5677967 · August 5, 2025
AI-Generated Content: All content on this page was generated by AI to highlight key points from the meeting. For complete details and context, we recommend watching the full video. so we can fix them.

Summary

Anthony Burgess, capital project manager for Kitsap County Public Works's Sewer Utility, presented a two-part update to the county's sanitary sewer construction standards and said many technical requirements had not been comprehensively updated since the 1990s.

Anthony Burgess, capital project manager for Kitsap County's Sewer Utility Division, presented a two-part update to the county's sanitary sewer construction standards on Aug. 5, describing technical edits that staff say are overdue and a set of discretionary development-policy proposals that drew extensive commissioner and stakeholder questions. "Sewer has not had a comprehensive update to their standards in many, many years," Burgess said.

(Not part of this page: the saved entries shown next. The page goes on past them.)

import Mathlib
import Summits.MatrixMultiplication.MatrixMultiplication.Theses.SnSubsetDichotomy
import Summits.MatrixMultiplication.MatrixMultiplication.Cruxes.PolynomialSlack.IdeaSketchIdeator3

/-!
# Skeleton line `quotient-globalisation-by-pruning` for crux `PolynomialSlack`
(stmt-MatrixMultiplication-8306)

Route `SnSubsetDichotomy`, crux (rank 5)
`PolynomialSlack = ∀ C, ∃ n₀, ∀ n ≥ n₀, ∀ S T U ⊆ S_n with the TPP, |S||T||U| · n^C ≤ (n!)^{3/2}`
(super-polynomial saving for ALL subsets; known for `C < 1/2` only — tree fact `BCGPU2023_thm32`;
`¬ PolynomialSlack → ThresholdSubsetTriples → ω(ℂ) = 2` by the route's proved `closes`, so this is a
PROOF line on the negative side of the route).

## The line (idea card `Ideas/quotient-globalisation-by-pruning.md`, crux-ideate r1 ideator 3;
triage r1: 3 × pass, common sharpening "restate the transfer C⁺ PAIRWISE", one erratum "the dual
form (3) / C⁺⁺ is false — spread alignment")

OBJECTS (imported BY NAME from `Cruxes/PolynomialSlack/IdeaSketchIdeator3.lean`, so that the shared
identities are filed once): the QUOTIENT SETS `A = S⁻¹T`, `B = T⁻¹U`, `C′ = S⁻¹U` of a triple
(`Finset.image₂ (fun s t => s⁻¹ * t) S T`, …); `IsGlobalWithin H r X` — Keevash–Lifshitz
(arXiv:2307.15030) Def. 1.6 for sets, RELATIVE to a host `H ⊇ X`:
`|X ∩ U_{I→J}| · |H| ≤ r^{2t} · |X| · |H ∩ U_{I→J}|` for every `t`-umvirate
`U_{I→J} = {σ : σ ∘ I = J}` (`H = univ` is `IsGlobal`, which is EXACTLY KL's `S_n`-normalised `L²`
definition, paper p. 5); `stabFinset L = U_{L→L}`, the pointwise stabiliser `≅ S_{n-|L|}`;
`KL2023ProductMixingLower` — KL Thm. 1.14 (lower half): `A_n` is `0.01`-mixing for `100`-global
`e^{-cn^{1/3}}`-dense products; `TrivialSolutionCount` — the exact count.

THE MECHANISM.  Under polynomial slack `N := |S||T||U| ≥ (n!)^{3/2} n^{-C}` the quotients are FULL
(`|S⁻¹T| = |S||T|`, the PAIRWISE part of the TPP — `card_quot_first/outer`, proved here) hence
`n^{-2C}`-DENSE in `S_n` (packing `|S||U|, |T||U| ≤ n!` gives `|S||T| ≥ N²/(n!)² ≥ n!·n^{-2C}`), and
the TRIPLE part of the TPP pins the number of solutions of `ab = c′` in `S⁻¹T × T⁻¹U × S⁻¹U` to
EXACTLY `N` (the trivial solutions `(s⁻¹t)(t⁻¹u) = s⁻¹u`; `stub_trivialSolutionCount`), whereas
product mixing (`stub_klMixing`) demands `≥ 0.99·|A||B||C′|/|A_n| = 1.98·N²/n! ≫ N` solutions as
soon as the three quotients are `100`-global (and even).  Pruning is FREE for this: every sub-triple
of right translates `S′ ⊆ Sα, T′ ⊆ Tβ, U′ ⊆ Uγ` is again TPP (`tpp_image_mul_right` + `.mono`) with
its own exact count.  THE BET of the line (`stub_pairwiseGlobalisation` = `C⁺_pw`, open,
load-bearing): full quotients can always be GLOBALISED BY PRUNING — sub-sets keeping an
`e^{-δn^{1/3}}` fraction of each factor whose three quotients are even and `100`-global INSIDE a
common point stabiliser `Stab_pw(L)`, `2|L| ≤ n`.  The fact transported to
`Stab_pw(L) ≅ S_{n-|L|}` (`stub_relativeMixing`, provable now) then contradicts the count.
`PolynomialSlack_of` is the kernel-checked arithmetic of the contradiction (`δ := c/8`; thresholds
from `Real.log_le_rpow_div` and `Nat.factorial_mul_pow_le_factorial`; no `sorry`): with
`y = n^{1/3}`, `E = e^{-(c/8)y}`: each pair product is `≥ n!/(n^C)² ≥ e^{-(c/4)y}·n!`
(`pair_lower_aux`), so the pruned quotients have size `≥ E²e^{-(c/4)y}n! = e^{-(c/2)y}n! ≥
e^{-c(n-t)^{1/3}}·|Stab_pw(L)|/2` (as `(n-t)^{1/3} ≥ y/2`); mixing + count give
`1.98·N′ ≤ |Stab_pw(L)| ≤ n!` for `N′ = |S′||T′||U′| ≥ E³N`, whence
`E³√(n!) < n^C ≤ e^{(c/8)y} = E³e^{(c/2)y} ≤ E³√(n!)` (`e^{cn} ≤ n!`, `y ≤ n`) — absurd.

WHY THIS CUT (triage): (i) `C⁺` is PAIRWISE — as filed by the ideator it carried the TPP + slack and
was implied by the crux (vacuous), i.e. equivalent to it modulo the fact (r1-1, r1-2 (iv),
r1-3 (iv)); `C⁺_pw` mentions no TPP, is non-vacuous (Disproof §2b's rooted matching stabilisers
are pairwise-unique at slack `n³`) and holds there with `t = 1`; (ii) budget `e^{-δn^{1/3}}` for
EVERY `δ > 0` = the weakest demand the fact tolerates; (iii) only `2t ≤ n` is asked (the mechanism
predicts `t = O(C log n)`); (iv) evenness is asked of the quotients (parity pruning + an odd right
translation give it); (v) the transport is its own provable stub, not an "assembly"; (vi) the
composition's constants are certified by the kernel.

## Disproof used (cdisprove `Disproof.lean` v1–v4, latest 2026-08-15T23:03:47Z, 1423 lines, rc 0,
sorry-free — BODY not mounted in planner/triage jails (`run/gate/evidence/**` absent; `ledger crux
cat … Disproof.lean` → "no crux workfile"); used through its four evidence notes, as the triagers did)
* §2 `polynomialSlack_false_without_TPP` (`S = T = U = S_n`) and `polynomialSlack_false_without_triple'`
  (TPP weakened to its three PAIRWISE specialisations FAILS at `C = 4`, rooted matching stabilisers)
  — HONOURED, and it organises the cut: the TRIPLE condition is consumed at exactly one place,
  `stub_trivialSolutionCount` (surjectivity onto the solutions of `ab = c′`), applied to the pruned
  translated triple `(S′,T′,U′)`; the pairwise part (full quotients) only FEEDS `C⁺_pw`, which is
  deliberately pairwise and claims no bound by itself — on the §2b witnesses `C⁺_pw` holds and the
  contradiction is absent precisely because their solution count is not `N` (§5: `N_bad ≈ 0.96 ×`
  the mixing prediction — the rooted triple mixes like random sets, as the line predicts).
* §3 (`C ≤ 0` true; Young triples fine), §4 (uniform-in-`C` / fixed-`n` strengthenings false,
  witness `{1},{1},S_n`) — HONOURED: everything is `∀ C … ∃ n₀ ∀ n ≥ n₀`, `n₀` depends on `C` and `c`.
* §6 `not_exponentialSaving` (exponent `3/2` sharp, `(n!)^{3/2}e^{-O(n)}`) — HONOURED: the line
  claims saving `e^{-Θ(n^{1/3})}` at most (KL density floor, §7 sharpness).
* §1 (`¬crux ⇒ ω = 2`): a refutation of `stub_pairwiseGlobalisation` is NOT one of the crux.
* Landed `Negative/` lemmas for this crux: none (nothing to import). `ledger negatives --problem
  MatrixMultiplication` (2026-08-16): stmt-9732, stmt-9721 (AlgebraicSTPPDichotomy), stmt-8036
  (DesignFlattening) — none about `S_n`; no stub is an instance of any.
-/

set_option linter.dupNamespace false

open Finset
open Literature.Combinatorics.Additive
open Summit.MatrixMultiplication.MatrixMultiplication.Theses.SnSubsetDichotomy (PolynomialSlack)
open Summit.MatrixMultiplication.MatrixMultiplication.Cruxes.PolynomialSlack.IdeaSketch
  (IsGlobalWithin IsGlobal KL2023ProductMixingLower TrivialSolutionCount stabFinset)

namespace Summit.MatrixMultiplication.MatrixMultiplication.Cruxes.PolynomialSlack.QuotientGlobalisationByPruning

/-! ### TPP algebra used by the composition (proved): rotation, right translation, full quotients -/

section General

variable {G : Type*} [Group G] [DecidableEq G]

omit [DecidableEq G] in
/-- The TPP is invariant under cyclic rotation of the triple. -/
theorem tpp_rotate {S T U : Finset G} (h : TripleProductProperty S T U) :
    TripleProductProperty T U S := by
  intro t ht t' ht' u hu u' hu' s hs s' hs' he
  have key : s * s'⁻¹ * (t * t'⁻¹) * (u * u'⁻¹) = 1 := by
    have := mul_eq_one_comm.1 he
    simpa only [mul_assoc] using this
  obtain ⟨h1, h2, h3⟩ := h s hs s' hs' t ht t' ht' u hu u' hu' key
  exact ⟨h2, h3, h1⟩

/-- The TPP is invariant under independent right translation of the three sets. -/
theorem tpp_image_mul_right {S T U : Finset G} (h : TripleProductProperty S T U) (α β γ : G) :
    TripleProductProperty (S.image (· * α)) (T.image (· * β)) (U.image (· * γ)) := by
  intro s hs s' hs' t ht t' ht' u hu u' hu' he
  simp only [Finset.mem_image] at hs hs' ht ht' hu hu'
  obtain ⟨s₀, hs₀, rfl⟩ := hs
  obtain ⟨s₀', hs₀', rfl⟩ := hs'
  obtain ⟨t₀, ht₀, rfl⟩ := ht
  obtain ⟨t₀', ht₀', rfl⟩ := ht'
  obtain ⟨u₀, hu₀, rfl⟩ := hu
  obtain ⟨u₀', hu₀', rfl⟩ := hu'
  have key : s₀ * s₀'⁻¹ * (t₀ * t₀'⁻¹) * (u₀ * u₀'⁻¹) = 1 := by
    rw [← he]; group
  obtain ⟨h1, h2, h3⟩ := h s₀ hs₀ s₀' hs₀' t₀ ht₀ t₀' ht₀' u₀ hu₀ u₀' hu₀' key
  exact ⟨by rw [h1], by rw [h2], by rw [h3]⟩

Burgess divided the rewrite into (1) means-and-methods technical updates intended to reflect current construction practice and safety, and (2) discretionary development policies that need public conversation. Immediate technical changes include banning pea-gravel ("pea gravel") trench backfill for pipe bedding and requiring a compacted, angular material; tightening TV-inspection tolerances (developers must repair any pipe "belly" exceeding 1/8 inch); and updating standard details and figures. Burgess said crews already are…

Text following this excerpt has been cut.